import Literature.AnabelianGeometry.SemiGraphs.TemperedPiCompactnessCriterion
import Literature.AnabelianGeometry.SemiGraphs.TemperedPiTrees
import HarnessLib

/-!
# Limits of level-wise eventually constant sequences of continuous homomorphisms into
# `π₁^temp(𝒢) = lim_n Gal(𝒢_{∞,n}/𝒢)` ([SemiAnbd] Prop 3.6 (i) p. 38, Thm 3.7 (iii) p. 41)

Mochizuki, *Semi-graphs of anabelioids*, Publ. RIMS **42** (2006) [MochizukiSemiAnbd2006], Prop. 3.6 (i)
p. 38 (`π₁^temp(𝒢) := lim_i Gal(𝒢_{∞,i}/𝒢)` with the prodiscrete topology) and the proof of Thm. 3.7 (iii)
p. 41 with the author's Comments (2020) (6)(b) ("converge, in the profinite topology").
[cite: MochizukiSemiAnbd2006, Prop 3.6(i) p.38]

PROOF-ONLY file (abc-iut cell, F-wave seat abc-iut-f-175 gen 2; FRONTIER programme REFUTE-F1732 follow-up,
towards the kernel decision of the ∀-countable typed forms F-2770 / F-2771; no definitions, no named facts).
Generic infrastructure over abc-iut-L3-t9's Galois tower `D : GaloisLevelData 𝒢`, the homomorphism-level
companion of abc-iut-w4-d071's `exists_forall_eventually_projAut_eq` (limits of level-wise eventually
constant sequences of ELEMENTS):

* `exists_limitHom` — a sequence of continuous homomorphisms `ζ_k : E →ₜ* π₁^temp(𝒢)` from a topologically
  cyclic group `E = closure⟨e₀⟩` whose values AT `e₀` are level-wise eventually constant has a LIMIT: a
  continuous homomorphism `ζ : E →ₜ* π₁^temp(𝒢)` with `ρ_n ∘ ζ = ρ_n ∘ ζ_k` for `k ≫ n` (two continuous
  homomorphisms into the discrete `Gal_n` agreeing at `e₀` agree on `closure⟨e₀⟩`; then the compatible family
  `(ρ_n ∘ ζ_{M n})_n` defines `ζ` through the limit);
* `range_eq_topologicalClosure_zpowers` — the range of a continuous homomorphism from a compact topologically
  cyclic group is the closed procyclic subgroup `closure⟨ζ e₀⟩`, and it is compact.

At `𝒢_θ` (abc-iut-L3-d1's countermodel) the `ζ_k` are the edge homomorphisms `ψ_{k+1} ∘ up` of the apartment
and the limit `ζ` parametrises the escaping compact `C = closure⟨c⟩`, `c = ζ(e₀) = lim z_k`.
Nothing here bears on [IUTchIII] Cor. 3.12; typed ≠ proved.
-/

namespace Literature.AnabelianGeometry.SemiGraphs

open CategoryTheory Topology

universe u

/-! ### The range of a continuous homomorphism from a compact topologically cyclic group -/

/-- **The range of a continuous homomorphism `ζ` from a compact topologically cyclic group
`E = closure⟨e₀⟩` into a Hausdorff topological group is the closed procyclic subgroup `closure⟨ζ e₀⟩`**
(the image of the closure lies in the closure of the image; the range is compact, hence closed).
[cite: MochizukiSemiAnbd2006, Rmk 3.1.1 p.33] -/
theorem ContinuousMonoidHom.range_eq_topologicalClosure_zpowers {E : Type*} [Group E] [TopologicalSpace E]
    [IsTopologicalGroup E] [CompactSpace E] {Γ : Type*} [Group Γ] [TopologicalSpace Γ]
    [IsTopologicalGroup Γ] [T2Space Γ] (ζ : E →ₜ* Γ) (e₀ : E)
    (hgen : (Subgroup.zpowers e₀).topologicalClosure = ⊤) :
    ζ.toMonoidHom.range = (Subgroup.zpowers (ζ e₀)).topologicalClosure := by
  apply le_antisymm
  · rintro _ ⟨t, rfl⟩
    have ht : t ∈ (Subgroup.zpowers e₀).topologicalClosure := by rw [hgen]; exact Subgroup.mem_top t
    have h1 : ζ t ∈ closure (ζ '' (Subgroup.zpowers e₀ : Set E)) :=
      image_closure_subset_closure_image ζ.continuous ⟨t, ht, rfl⟩
    have h2 : ζ '' (Subgroup.zpowers e₀ : Set E) = (Subgroup.zpowers (ζ e₀) : Set Γ) := by
      rw [← MonoidHom.coe_coe, ← Subgroup.coe_map, MonoidHom.map_zpowers]
    rw [h2] at h1
    exact h1
  · refine Subgroup.topologicalClosure_minimal _ ?_ ?_
    · exact (Subgroup.zpowers_le (G := Γ)).mpr ⟨e₀, rfl⟩
    · change IsClosed (Set.range ζ)
      exact (isCompact_range ζ.continuous).isClosed

/-- The range of a continuous homomorphism from a compact group is compact.
[cite: MochizukiSemiAnbd2006, Rmk 3.1.1 p.33] -/
theorem ContinuousMonoidHom.isCompact_range {E : Type*} [Group E] [TopologicalSpace E] [CompactSpace E]
    {Γ : Type*} [Group Γ] [TopologicalSpace Γ] (ζ : E →ₜ* Γ) :
    IsCompact ((ζ.toMonoidHom.range : Subgroup Γ) : Set Γ) := by
  rw [MonoidHom.coe_range]
  exact _root_.isCompact_range ζ.continuous

namespace ProfiniteSemiGraph

namespace GaloisLevelData

variable {𝒢 : ProfiniteSemiGraph.{u}} (D : GaloisLevelData 𝒢) (h𝒢 : 𝒢.IsCountable)

/-! ### Two continuous homomorphisms into `Gal_n` agreeing at a topological generator -/

/-- Two continuous homomorphisms from `E = closure⟨e₀⟩` into the discrete `Gal(𝒢_{∞,n}/𝒢)` that agree at
`e₀` agree everywhere. [cite: MochizukiSemiAnbd2006, Prop 3.6(i) p.38] -/
theorem hom_eq_of_apply_eq_of_dense {E : Type*} [Group E] [TopologicalSpace E] [IsTopologicalGroup E]
    (e₀ : E) (hgen : (Subgroup.zpowers e₀).topologicalClosure = ⊤) (n : ℕ)
    (f g : E →* D.Gal h𝒢 n) (hf : Continuous f) (hg : Continuous g) (he₀ : f e₀ = g e₀) (t : E) :
    f t = g t := by
  have heqOn : Set.EqOn f g (Subgroup.zpowers e₀ : Set E) := by
    intro x hx
    obtain ⟨m, rfl⟩ := Subgroup.mem_zpowers_iff.mp hx
    rw [map_zpow, map_zpow, he₀]
  have hcl : Set.EqOn f g (closure (Subgroup.zpowers e₀ : Set E)) := heqOn.closure hf hg
  have ht : t ∈ closure (Subgroup.zpowers e₀ : Set E) := by
    rw [← Subgroup.topologicalClosure_coe, hgen]
    exact Subgroup.mem_top t
  exact hcl ht

/-! ### The limit homomorphism -/

/-- **Limits of level-wise eventually constant sequences of continuous homomorphisms.**  Let
`ζ_k : E →ₜ* π₁^temp(𝒢)` (`k ∈ ℕ`) be continuous homomorphisms from a topologically cyclic group
`E = closure⟨e₀⟩` such that, for every level `n`, `ρ_n(ζ_{k+1} e₀) = ρ_n(ζ_k e₀)` for `k ≫ 0`.  Then there is
a continuous homomorphism `ζ : E →ₜ* π₁^temp(𝒢)` with `ρ_n(ζ t) = ρ_n(ζ_k t)` for all `t` and all `k ≥ N(n)`.
[cite: MochizukiSemiAnbd2006, Prop 3.6(i) p.38] -/
theorem exists_limitHom {E : Type*} [Group E] [TopologicalSpace E] [IsTopologicalGroup E]
    (ζs : ℕ → (E →ₜ* D.temperedPi h𝒢)) (e₀ : E)
    (hgen : (Subgroup.zpowers e₀).topologicalClosure = ⊤)
    (hz : ∀ n, ∃ N, ∀ k, N ≤ k → D.proj h𝒢 n (ζs (k + 1) e₀) = D.proj h𝒢 n (ζs k e₀)) :
    ∃ ζ : E →ₜ* D.temperedPi h𝒢,
      ∀ n, ∃ N, ∀ k, N ≤ k → ∀ t, D.proj h𝒢 n (ζ t) = D.proj h𝒢 n (ζs k t) := by
  -- Step 1: the level-`n` components are eventually constant, uniformly in `t`
  have hunif : ∀ n, ∃ N, ∀ k, N ≤ k → ∀ t, D.proj h𝒢 n (ζs k t) = D.proj h𝒢 n (ζs N t) := by
    intro n
    obtain ⟨N, hN⟩ := hz n
    refine ⟨N, fun k hk => ?_⟩
    have he₀ : D.proj h𝒢 n (ζs k e₀) = D.proj h𝒢 n (ζs N e₀) := by
      induction k, hk using Nat.le_induction with
      | base => rfl
      | succ k hk ih => rw [hN k hk, ih]
    exact D.hom_eq_of_apply_eq_of_dense h𝒢 e₀ hgen n ((D.proj h𝒢 n).comp (ζs k).toMonoidHom)
      ((D.proj h𝒢 n).comp (ζs N).toMonoidHom) ((D.continuous_proj h𝒢 n).comp (ζs k).continuous)
      ((D.continuous_proj h𝒢 n).comp (ζs N).continuous) he₀
  choose N hN using hunif
  -- Step 2: a monotone majorant of `N`
  let M : ℕ → ℕ := fun n => (Finset.range (n + 1)).sup N
  have hNM : ∀ n, N n ≤ M n := fun n => Finset.le_sup (f := N) (Finset.self_mem_range_succ n)
  have hMmono : Monotone M := fun i j hij => Finset.sup_mono (Finset.range_mono (Nat.succ_le_succ hij))
  have hkey : ∀ n k, N n ≤ k → ∀ t, D.proj h𝒢 n (ζs k t) = D.proj h𝒢 n (ζs (M n) t) :=
    fun n k hk t => (hN n k hk t).trans (hN n (M n) (hNM n) t).symm
  -- Step 3: the compatible family `(ρ_n (ζ_{M n} t))_n` and the limit
  have hcompat : ∀ t n, D.step h𝒢 n (D.proj h𝒢 (n + 1) (ζs (M (n + 1)) t)) =
      D.proj h𝒢 n (ζs (M n) t) := by
    intro t n
    rw [D.step_proj h𝒢]
    exact hkey n (M (n + 1)) ((hNM n).trans (hMmono (Nat.le_succ n))) t
  let ζf : E → D.temperedPi h𝒢 := fun t =>
    D.mkPi h𝒢 (fun n => D.proj h𝒢 n (ζs (M n) t)) (hcompat t)
  have hζf : ∀ t n, D.proj h𝒢 n (ζf t) = D.proj h𝒢 n (ζs (M n) t) := fun t n => D.proj_mkPi h𝒢 _ _ n
  let ζm : E →* D.temperedPi h𝒢 :=
    { toFun := ζf
      map_one' := D.pi_ext h𝒢 fun n => by simp only [hζf, map_one]
      map_mul' := fun s t => D.pi_ext h𝒢 fun n => by
        rw [hζf, map_mul, map_mul, map_mul, hζf, hζf] }
  have hcont : Continuous ζm := by
    refine continuous_induced_rng.2 (continuous_pi fun i => ?_)
    obtain ⟨n⟩ := i
    change Continuous fun t => D.proj h𝒢 n (ζs (M n) t)
    exact (D.continuous_proj h𝒢 n).comp (ζs (M n)).continuous
  refine ⟨⟨ζm, hcont⟩, fun n => ⟨N n, fun k hk t => ?_⟩⟩
  change D.proj h𝒢 n (ζf t) = _
  rw [hζf, hkey n k hk t]

/-- **The limit homomorphism with its range**: under the hypotheses of `exists_limitHom`, with `E` compact,
there is `ζ : E →ₜ* π₁^temp(𝒢)` with (i) `ρ_n ∘ ζ = ρ_n ∘ ζ_k` for `k ≥ N(n)`, (ii) range `ζ = closure⟨ζ e₀⟩`,
a COMPACT subgroup. [cite: MochizukiSemiAnbd2006, Thm 3.7(iii) p.41] -/
theorem exists_limitHom_range {E : Type*} [Group E] [TopologicalSpace E] [IsTopologicalGroup E]
    [CompactSpace E] (ζs : ℕ → (E →ₜ* D.temperedPi h𝒢)) (e₀ : E)
    (hgen : (Subgroup.zpowers e₀).topologicalClosure = ⊤)
    (hz : ∀ n, ∃ N, ∀ k, N ≤ k → D.proj h𝒢 n (ζs (k + 1) e₀) = D.proj h𝒢 n (ζs k e₀)) :
    ∃ ζ : E →ₜ* D.temperedPi h𝒢,
      (∀ n, ∃ N, ∀ k, N ≤ k → ∀ t, D.proj h𝒢 n (ζ t) = D.proj h𝒢 n (ζs k t)) ∧
      ζ.toMonoidHom.range = (Subgroup.zpowers (ζ e₀)).topologicalClosure ∧
      IsCompact ((ζ.toMonoidHom.range : Subgroup (D.temperedPi h𝒢)) : Set (D.temperedPi h𝒢)) := by
  obtain ⟨ζ, hζ⟩ := D.exists_limitHom h𝒢 ζs e₀ hgen hz
  haveI : T2Space (D.temperedPi h𝒢) := D.t2Space_temperedPi h𝒢
  exact ⟨ζ, hζ, ContinuousMonoidHom.range_eq_topologicalClosure_zpowers ζ e₀ hgen,
    ContinuousMonoidHom.isCompact_range ζ⟩

end GaloisLevelData

end ProfiniteSemiGraph

end Literature.AnabelianGeometry.SemiGraphs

◆ Aim of the task ◆
Exactly repeat the lines running from the top of the listing to the line bearing "Mochizuki, *Semi-graphs of", both of those lines included, and only them.

◆ Solved problem ◆
import Literature.AnabelianGeometry.SemiGraphs.TemperedPiCompactnessCriterion
import Literature.AnabelianGeometry.SemiGraphs.TemperedPiTrees
import HarnessLib

/-!
# Limits of level-wise eventually constant sequences of continuous homomorphisms into
# `π₁^temp(𝒢) = lim_n Gal(𝒢_{∞,n}/𝒢)` ([SemiAnbd] Prop 3.6 (i) p. 38, Thm 3.7 (iii) p. 41)

Mochizuki, *Semi-graphs of anabelioids*, Publ. RIMS **42** (2006) [MochizukiSemiAnbd2006], Prop. 3.6 (i)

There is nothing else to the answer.